I'm just confused by how the book writes the ℝ as ℝⁿ and ℝ^m. I know m represents the rows and n represents columns. In the Invertible Matrix Theorem, it states Col A = ℝⁿ for an n x n matrix.

This doesn't make sense to me.

So is this referring to the rows or the columns? The other confusing part the was mentioned in a theorem was that a column space of an m x n matrix A is a subspace of ℝ^m.

Are column spaces of a matrix just its column vectors?

The column space of a matrix is the subspace that is spanned by those vectors.

Or is it the span of the column vector?

 

[Mark44]

A column vector has only one row.

I disagree. A column vector has only on column. It could be thought of as an n x 1 matrix.

I think it would be best if you study the basic definitions first (vector space, span, linearly independent, basis, subspace), and then ask your questions again.

Good advice...

 

[HallsofIvy]

I'm not sure that was the OP's intention, since

but well... this makes things even more obvious.
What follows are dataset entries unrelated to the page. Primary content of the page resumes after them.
import Summits.Ventures.WeilGRH.FlatWindowCrossWindow
import Summits.Ventures.WeilGRH.ZetaFlatWindowSpectral
import Summits.RiemannHypothesis.RiemannHypothesis.Theorems.WeilBochnerRepresentationRungs
import HarnessLib

/-!
# rh-explicit (venture WeilGRH): the `ζ` flat-window DEFECT — atom-removed identity, mean defect, cross-window
  law, and PRIME-FREE SUM RULES (unconditional for the proved rungs)

Cell `rh-explicit`, WEIL TRACK (structure seat weil-3, gen9).  The `ζ` twins of `FlatWindowMeanDefect`
and `FlatWindowCrossWindow` (whose measure-level theorems are character-free), on top of
`ZetaFlatWindowSpectral.zetaFlatWindow_eq_pole_sub_integral`:

* **`zetaFlatWindow_defect_eq`** (RH-free, any `ζ`-window measure on `[-a,a]`):
  `D(a) := 16 sinh²(a/2)/a − K₀ + I₀(a)/a − 2S(a) − 2a·μ{0} = ∫ 2sin²(at)/(at²) dμ`;
* **`zeta_defect_primeFree_eq`**: for `0 < b ≤ (log 2)/2` (no prime power below `e^{2b}`) and EVERY
  positive `μ` representing Weil's form on `[-b, b]` — such `μ` EXIST unconditionally
  (`WeilBochnerRungs.exists_measure_of_le_8046`) —
  `∫ 2sin²(bt)/(bt²) dμ + 2b·μ{0} = 16 sinh²(b/2)/b − K₀ + I₀(b)/b` (explicit: no primes, no zeros);
  `exists_measure_and_defect_primeFree_eq`: the unconditional existence-plus-identity statement;
* **`zeta_sumRule_of_riemannHypothesis`**: under RH, for `0 < b ≤ (log 2)/2`,
  `∫ 2sin²(bt)/(bt²) dν_ζ = 16 sinh²(b/2)/b − K₀ + I₀(b)/b`, i.e. `Σ_ρ 2sin²(bγ)/γ² = 16sinh²(b/2) − bK₀ + I₀(b)`
  (numerically `0.053 / 0.054 / 0.041 / 0.047 / 0.064` at `b = 0.05 / 0.1 / 0.2 / 0.3 / 0.3465`);
* **`tendsto_average_defect_zeta`**, **`zeta_sq_sub_defect_le`**: for a measure representing Weil's form on
  ALL tests (under RH: `ν_ζ`), the mean defect `(1/A)∫₀^A a·D(a)da → ∫t⁻²dμ` and the cross-window law
  `(a₁D(a₁) − a₂D(a₂))² ≤ (a₁+a₂)D(a₁+a₂)·(a₁−a₂)D(a₁−a₂)`.

No definitions, no named facts; RH only where named.
-/

set_option autoImplicit false

noncomputable section

open Complex Filter Set MeasureTheory
open scoped Real Topology ComplexConjugate ArithmeticFunction.vonMangoldt

namespace Summit.Ventures.WeilGRH

open Literature.NumberTheory.LFunctions
open Literature.NumberTheory.LFunctions.Yoshida1992 (chi)
open Literature.NumberTheory.LFunctions.WeilBochner (zetaZeroHeightMeasure)
open Summit.RiemannHypothesis.RiemannHypothesis.Theorems.WeilBochnerMeasure (integrable_inv_one_add_sq)

variable {a : ℝ}

/-- **The `ζ` defect, atom removed** (RH-free): for `a > 0` and every positive `μ` representing Weil's form
on the tests of `[-a, a]`: `16 sinh²(a/2)/a − K₀ + I₀(a)/a − 2S(a) − 2a·μ{0} = ∫ 2sin²(at)/(at²) dμ`. -/
theorem zetaFlatWindow_defect_eq (ha : 0 < a) {μ : Measure ℝ}
    (hμ : ∀ g : ℝ → ℂ, IsWeilTest g → tsupport g ⊆ Icc (-a) a →
      Integrable (fun t : ℝ ↦ ‖weilMellin g (1 / 2 + t * I)‖ ^ 2) μ ∧
        weilQuadratic g = ((∫ t, ‖weilMellin g (1 / 2 + t * I)‖ ^ 2 ∂μ : ℝ) : ℂ)) :
    Integrable (fun t : ℝ ↦ 2 * Real.sin (a * t) ^ 2 / (a * t ^ 2)) μ ∧
      16 * Real.sinh (a / 2) ^ 2 / a -
          (Real.log (4 * π) + Real.eulerMascheroniConstant +
            2 * ∫ t in Ioi (0 : ℝ), weilKillingDensityPar 0 t) +
          1 / a * (∫ t in Ioi (0 : ℝ), weilArchDensityPar 0 t * min t (2 * a)) -
          2 * (∑ n ∈ weilPrimeIndex a, (Λ n : ℝ) / Real.sqrt n * (1 - Real.log n / (2 * a))) -
          2 * a * μ.real {0} =
        ∫ t, 2 * Real.sin (a * t) ^ 2 / (a * t ^ 2) ∂μ := by
  obtain ⟨hint, heq⟩ := zetaFlatWindow_eq_pole_sub_integral ha hμ
  have hI := integrable_inv_one_add_sq ha hμ
  have h0 := measure_zero_lt_top_of_integrable hI
  have hind : Integrable (fun t : ℝ ↦ ({0} : Set ℝ).indicator (fun _ ↦ 2 * a) t) μ :=
    (integrable_indicator_iff (measurableSet_singleton 0)).2 (integrableOn_const h0.ne)
  have hdecomp : (fun t : ℝ ↦ ‖weilMellin (chi a 0) (1 / 2 + t * I)‖ ^ 2) =
      fun t ↦ ({0} : Set ℝ).indicator (fun _ ↦ 2 * a) t + 2 * Real.sin (a * t) ^ 2 / (a * t ^ 2) :=
    funext (norm_sq_weilMellin_chi_zero_eq_indicator_add ha)
  have hF : Integrable (fun t : ℝ ↦ 2 * Real.sin (a * t) ^ 2 / (a * t ^ 2)) μ := by
    refine (hint.sub hind).congr (Eventually.of_forall fun t ↦ ?_)
    show ‖weilMellin (chi a 0) (1 / 2 + t * I)‖ ^ 2 - ({0} : Set ℝ).indicator (fun _ ↦ 2 * a) t = _
    rw [norm_sq_weilMellin_chi_zero_eq_indicator_add ha]; ring
  refine ⟨hF, ?_⟩
  rw [hdecomp, integral_add hind hF, integral_indicator_const _ (measurableSet_singleton 0), smul_eq_mul] at heq
  linarith

/-! ## Prime-free windows: explicit identities, unconditional for the proved rungs -/

/-- Below the first prime the `ζ` flat sum is empty (`2b ≤ log 2`). -/
theorem zetaFlatSum_eq_zero_of_two_mul_le_log_two {b : ℝ} (hb : 2 * b ≤ Real.log 2) :
    ∑ n ∈ weilPrimeIndex b, (Λ n : ℝ) / Real.sqrt n * (1 - Real.log n / (2 * b)) = 0 := by
  refine Finset.sum_eq_zero fun n hn ↦ ?_
  have hlog : Real.log n < 2 * b := mem_weilPrimeIndex.1 hn
  have hn2 : n < 2 := by
    by_contra h
    have h2 : (2 : ℝ) ≤ n := by exact_mod_cast not_lt.1 h
    have := Real.log_le_log two_pos h2
    linarith
  interval_cases n <;> simp

/-- **PRIME-FREE `ζ` IDENTITY** (RH-free): for `0 < b`, `2b ≤ log 2`, and every positive `μ` representing
Weil's form on the tests of `[-b, b]`:
`∫ 2sin²(bt)/(bt²) dμ + 2b·μ{0} = 16 sinh²(b/2)/b − K₀ + I₀(b)/b` — an explicit number. -/
theorem zeta_defect_primeFree_eq {b : ℝ} (hb : 0 < b) (hb2 : 2 * b ≤ Real.log 2) {μ : Measure ℝ}
    (hμ : ∀ g : ℝ → ℂ, IsWeilTest g → tsupport g ⊆ Icc (-b) b →
      Integrable (fun t : ℝ ↦ ‖weilMellin g (1 / 2 + t * I)‖ ^ 2) μ ∧
        weilQuadratic g = ((∫ t, ‖weilMellin g (1 / 2 + t * I)‖ ^ 2 ∂μ : ℝ) : ℂ)) :
    (∫ t, 2 * Real.sin (b * t) ^ 2 / (b * t ^ 2) ∂μ) + 2 * b * μ.real {0} =
      16 * Real.sinh (b / 2) ^ 2 / b -
        (Real.log (4 * π) + Real.eulerMascheroniConstant + 2 * ∫ t in Ioi (0 : ℝ), weilKillingDensityPar 0 t) +
        1 / b * ∫ t in Ioi (0 : ℝ), weilArchDensityPar 0 t * min t (2 * b) := by
  obtain ⟨-, heq⟩ := zetaFlatWindow_defect_eq hb hμ
  rw [zetaFlatSum_eq_zero_of_two_mul_le_log_two hb2] at heq
  linarith

/-- **Unconditionally**: for every `0 < b ≤ (log 2)/2` there IS a positive measure representing Weil's form on
`[-b, b]` (the rung is Yoshida's theorem, in the tree up to `4023/5000`), and every such measure satisfies
the prime-free identity. -/
theorem exists_measure_and_defect_primeFree_eq {b : ℝ} (hb : 0 < b) (hb2 : 2 * b ≤ Real.log 2) :
    ∃ μ : Measure ℝ, (∀ g : ℝ → ℂ, IsWeilTest g → tsupport g ⊆ Icc (-b) b →
        Integrable (fun t : ℝ ↦ ‖weilMellin g (1 / 2 + t * I)‖ ^ 2) μ ∧
          weilQuadratic g = ((∫ t, ‖weilMellin g (1 / 2 + t * I)‖ ^ 2 ∂μ : ℝ) : ℂ)) ∧
      (∫ t, 2 * Real.sin (b * t) ^ 2 / (b * t ^ 2) ∂μ) + 2 * b * μ.real {0} =
        16 * Real.sinh (b / 2) ^ 2 / b -
          (Real.log (4 * π) + Real.eulerMascheroniConstant + 2 * ∫ t in Ioi (0 : ℝ), weilKillingDensityPar 0 t) +
          1 / b * ∫ t in Ioi (0 : ℝ), weilArchDensityPar 0 t * min t (2 * b) := by
  have hlog2 : Real.log 2 < 1 := by
    have := Real.log_two_lt_d9; linarith
  have hb' : b ≤ 4023 / 5000 := by linarith
  obtain ⟨μ, -, hμ⟩ := Summit.RiemannHypothesis.RiemannHypothesis.Theorems.WeilBochnerRungs.exists_measure_of_le_8046 hb hb'
  exact ⟨μ, hμ, zeta_defect_primeFree_eq hb hb2 hμ⟩

/-- **SUM RULE FOR THE ZEROS OF `ζ` AT PRIME-FREE WINDOWS** (under RH): for `0 < b`, `2b ≤ log 2`,
`∫ 2sin²(bt)/(bt²) dν_ζ = 16 sinh²(b/2)/b − K₀ + I₀(b)/b` (`ν_ζ` the zero heights with multiplicity; no atom at
the centre since `ζ(½) ≠ 0`), i.e. `Σ_ρ 2sin²(bγ)/γ² = 16 sinh²(b/2) − bK₀ + I₀(b)`. -/
theorem zeta_sumRule_of_riemannHypothesis (hRH : RiemannHypothesis) {b : ℝ} (hb : 0 < b)
    (hb2 : 2 * b ≤ Real.log 2) :
    ∫ t, 2 * Real.sin (b * t) ^ 2 / (b * t ^ 2) ∂zetaZeroHeightMeasure =
      16 * Real.sinh (b / 2) ^ 2 / b -
        (Real.log (4 * π) + Real.eulerMascheroniConstant + 2 * ∫ t in Ioi (0 : ℝ), weilKillingDensityPar 0 t) +
        1 / b * ∫ t in Ioi (0 : ℝ), weilArchDensityPar 0 t * min t (2 * b) := by
  have h := zeta_defect_primeFree_eq hb hb2
    (fun g hg _ ↦ WeilBochner.weilQuadratic_eq_integral_of_riemannHypothesis hRH hg)
  have hm : zetaZeroHeightMeasure.real {0} = 0 := by
    rw [measureReal_def, zetaZeroHeightMeasure_singleton_zero_of_riemannHypothesis hRH, ENNReal.toReal_zero]
  rw [hm, mul_zero, add_zero] at h
  exact h

/-! ## All windows: the mean defect and the cross-window law for `ζ` -/

/-- **The mean defect for `ζ`**: for every positive `μ` representing Weil's form on all tests (under RH: `ν_ζ`)
with `t⁻² ∈ L¹(μ)`: `(1/A)∫₀^A a·D(a) da → ∫ t⁻² dμ`, `D(a) = 16sinh²(a/2)/a − K₀ + I₀(a)/a − 2S(a) − 2a·μ{0}`. -/
theorem tendsto_average_defect_zeta {μ : Measure ℝ}
    (hμ : ∀ g : ℝ → ℂ, IsWeilTest g →
      Integrable (fun t : ℝ ↦ ‖weilMellin g (1 / 2 + t * I)‖ ^ 2) μ ∧
        weilQuadratic g = ((∫ t, ‖weilMellin g (1 / 2 + t * I)‖ ^ 2 ∂μ : ℝ) : ℂ))
    (hM : Integrable (fun t : ℝ ↦ (t ^ 2)⁻¹) μ) :
    Tendsto (fun A : ℝ ↦ 1 / A * ∫ a in (0 : ℝ)..A,
        a * (16 * Real.sinh (a / 2) ^ 2 / a -
          (Real.log (4 * π) + Real.eulerMascheroniConstant +
            2 * ∫ t in Ioi (0 : ℝ), weilKillingDensityPar 0 t) +
          1 / a * (∫ t in Ioi (0 : ℝ), weilArchDensityPar 0 t * min t (2 * a)) -
          2 * (∑ n ∈ weilPrimeIndex a, (Λ n : ℝ) / Real.sqrt n * (1 - Real.log n / (2 * a))) -
          2 * a * μ.real {0})) atTop
      (𝓝 (∫ t, (t ^ 2)⁻¹ ∂μ)) := by
  have hI : Integrable (fun t : ℝ ↦ (1 + t ^ 2)⁻¹) μ := integrable_inv_one_add_sq one_pos (fun g hg _ ↦ hμ g hg)
  haveI : SigmaFinite μ := sigmaFinite_of_integrable_inv_one_add_sq hI
  have hptw : ∀ a : ℝ, 0 ≤ a →
      a * (16 * Real.sinh (a / 2) ^ 2 / a -
          (Real.log (4 * π) + Real.eulerMascheroniConstant +
            2 * ∫ t in Ioi (0 : ℝ), weilKillingDensityPar 0 t) +
          1 / a * (∫ t in Ioi (0 : ℝ), weilArchDensityPar 0 t * min t (2 * a)) -
          2 * (∑ n ∈ weilPrimeIndex a, (Λ n : ℝ) / Real.sqrt n * (1 - Real.log n / (2 * a))) -
          2 * a * μ.real {0}) = ∫ t, 2 * Real.sin (a * t) ^ 2 / t ^ 2 ∂μ := by
    intro a ha0
    rcases ha0.eq_or_lt with rfl | ha
    · simp
    · obtain ⟨hF, heq⟩ := zetaFlatWindow_defect_eq ha (fun g hg _ ↦ hμ g hg)
      rw [heq, ← integral_const_mul]
      refine integral_congr_ae (Eventually.of_forall fun t ↦ ?_)
      show a * (2 * Real.sin (a * t) ^ 2 / (a * t ^ 2)) = 2 * Real.sin (a * t) ^ 2 / t ^ 2
      rcases eq_or_ne t 0 with rfl | ht
      · simp
      · field_simp
  have hev : ∀ᶠ A in atTop, ∫ t, (t ^ 2)⁻¹ * (1 - Real.sin (2 * A * t) / (2 * A * t)) ∂μ =
      1 / A * ∫ a in (0 : ℝ)..A,
        a * (16 * Real.sinh (a / 2) ^ 2 / a -
          (Real.log (4 * π) + Real.eulerMascheroniConstant +
            2 * ∫ t in Ioi (0 : ℝ), weilKillingDensityPar 0 t) +
          1 / a * (∫ t in Ioi (0 : ℝ), weilArchDensityPar 0 t * min t (2 * a)) -
          2 * (∑ n ∈ weilPrimeIndex a, (Λ n : ℝ) / Real.sqrt n * (1 - Real.log n / (2 * a))) -
          2 * a * μ.real {0}) := by
    filter_upwards [eventually_gt_atTop (0 : ℝ)] with A hA
    rw [intervalIntegral.integral_congr (g := fun a ↦ ∫ t, 2 * Real.sin (a * t) ^ 2 / t ^ 2 ∂μ)
      (fun a ha ↦ hptw a (by rw [Set.uIcc_of_le hA.le] at ha; exact ha.1)),
      intervalIntegral_integral_fejer_swap hM hA.le, ← integral_const_mul]
    refine integral_congr_ae (Eventually.of_forall fun t ↦ ?_)
    exact (average_fejer_eq hA t).symm
  exact (tendsto_integral_average_fejer hM).congr' hev

/-- **The cross-window law for `ζ`**: for every positive `μ` representing Weil's form on all tests with
`t⁻² ∈ L¹(μ)` and `a₁ > a₂ > 0`: `(a₁D(a₁) − a₂D(a₂))² ≤ (a₁+a₂)D(a₁+a₂) · (a₁−a₂)D(a₁−a₂)`. -/
theorem zeta_sq_sub_defect_le {μ : Measure ℝ}
    (hμ : ∀ g : ℝ → ℂ, IsWeilTest g →
      Integrable (fun t : ℝ ↦ ‖weilMellin g (1 / 2 + t * I)‖ ^ 2) μ ∧
        weilQuadratic g = ((∫ t, ‖weilMellin g (1 / 2 + t * I)‖ ^ 2 ∂μ : ℝ) : ℂ))
    (hM : Integrable (fun t : ℝ ↦ (t ^ 2)⁻¹) μ) {a₁ a₂ : ℝ} (ha₂ : 0 < a₂) (h12 : a₂ < a₁) :
    let D : ℝ → ℝ := fun a ↦ 16 * Real.sinh (a / 2) ^ 2 / a -
          (Real.log (4 * π) + Real.eulerMascheroniConstant +
            2 * ∫ t in Ioi (0 : ℝ), weilKillingDensityPar 0 t) +
          1 / a * (∫ t in Ioi (0 : ℝ), weilArchDensityPar 0 t * min t (2 * a)) -
          2 * (∑ n ∈ weilPrimeIndex a, (Λ n : ℝ) / Real.sqrt n * (1 - Real.log n / (2 * a))) -
          2 * a * μ.real {0}
    (a₁ * D a₁ - a₂ * D a₂) ^ 2 ≤ ((a₁ + a₂) * D (a₁ + a₂)) * ((a₁ - a₂) * D (a₁ - a₂)) := by
  intro D
  have ha₁ : 0 < a₁ := ha₂.trans h12
  have hE : ∀ a : ℝ, 0 < a → a * D a = ∫ t, 2 * Real.sin (a * t) ^ 2 / t ^ 2 ∂μ := by
    intro a ha
    obtain ⟨hF, heq⟩ := zetaFlatWindow_defect_eq ha (fun g hg _ ↦ hμ g hg)
    show a * (16 * Real.sinh (a / 2) ^ 2 / a -
          (Real.log (4 * π) + Real.eulerMascheroniConstant +
            2 * ∫ t in Ioi (0 : ℝ), weilKillingDensityPar 0 t) +
          1 / a * (∫ t in Ioi (0 : ℝ), weilArchDensityPar 0 t * min t (2 * a)) -
          2 * (∑ n ∈ weilPrimeIndex a, (Λ n : ℝ) / Real.sqrt n * (1 - Real.log n / (2 * a))) -
          2 * a * μ.real {0}) = _
    rw [heq, ← integral_const_mul]
    refine integral_congr_ae (Eventually.of_forall fun t ↦ ?_)
    show a * (2 * Real.sin (a * t) ^ 2 / (a * t ^ 2)) = 2 * Real.sin (a * t) ^ 2 / t ^ 2
    rcases eq_or_ne t 0 with rfl | ht
    · simp
    · field_simp
  rw [hE a₁ ha₁, hE a₂ ha₂, hE (a₁ + a₂) (by linarith), hE (a₁ - a₂) (by linarith)]
  exact sq_sub_fejerEnergy_le hM a₁ a₂

end Summit.Ventures.WeilGRH

end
I frankly didn't notice that. But the column vectors are in $R^3$ and the OP specifically talked at $R^2$.

 

[S.G. Janssens]

I frankly didn't notice that. But the column vectors are in ##R^3## and the OP specifically talked at ##R^2.##

Yes, I understand. When I wrote my initial reply I read the OP's question the other way around (i.e. I read that he was talking about $\mathbb{R}^3$ instead of $\mathbb{R}^2$). When I then read your reply, I realized that the answer to his question is even more obvious than I originally thought: the vectors are not even in the space.

 

[mfb]

Just a technical detail:

For a set S to be a spanning set for a vector space V, or a basis for V, it must be a subset of V. You asked if two vectors in $\mathbb R^3$ span $\mathbb R^2$. The set that contains those two vectors and nothing else, is a subspace of $\mathbb R^3$, not $\mathbb R^2$.

To get a subspace (instead of two isolated vectors), you have to take the span of that set of vectors.

 

[Fredrik]

I disagree. A column vector has only on column. It could be thought of as an n x 1 matrix.

Just a technical detail:To get a subspace (instead of two isolated vectors), you have to take the span of that set of vectors.

Thanks for catching those silly mistakes. This sort of thing happens a lot when I write a post a few hours past my bedtime.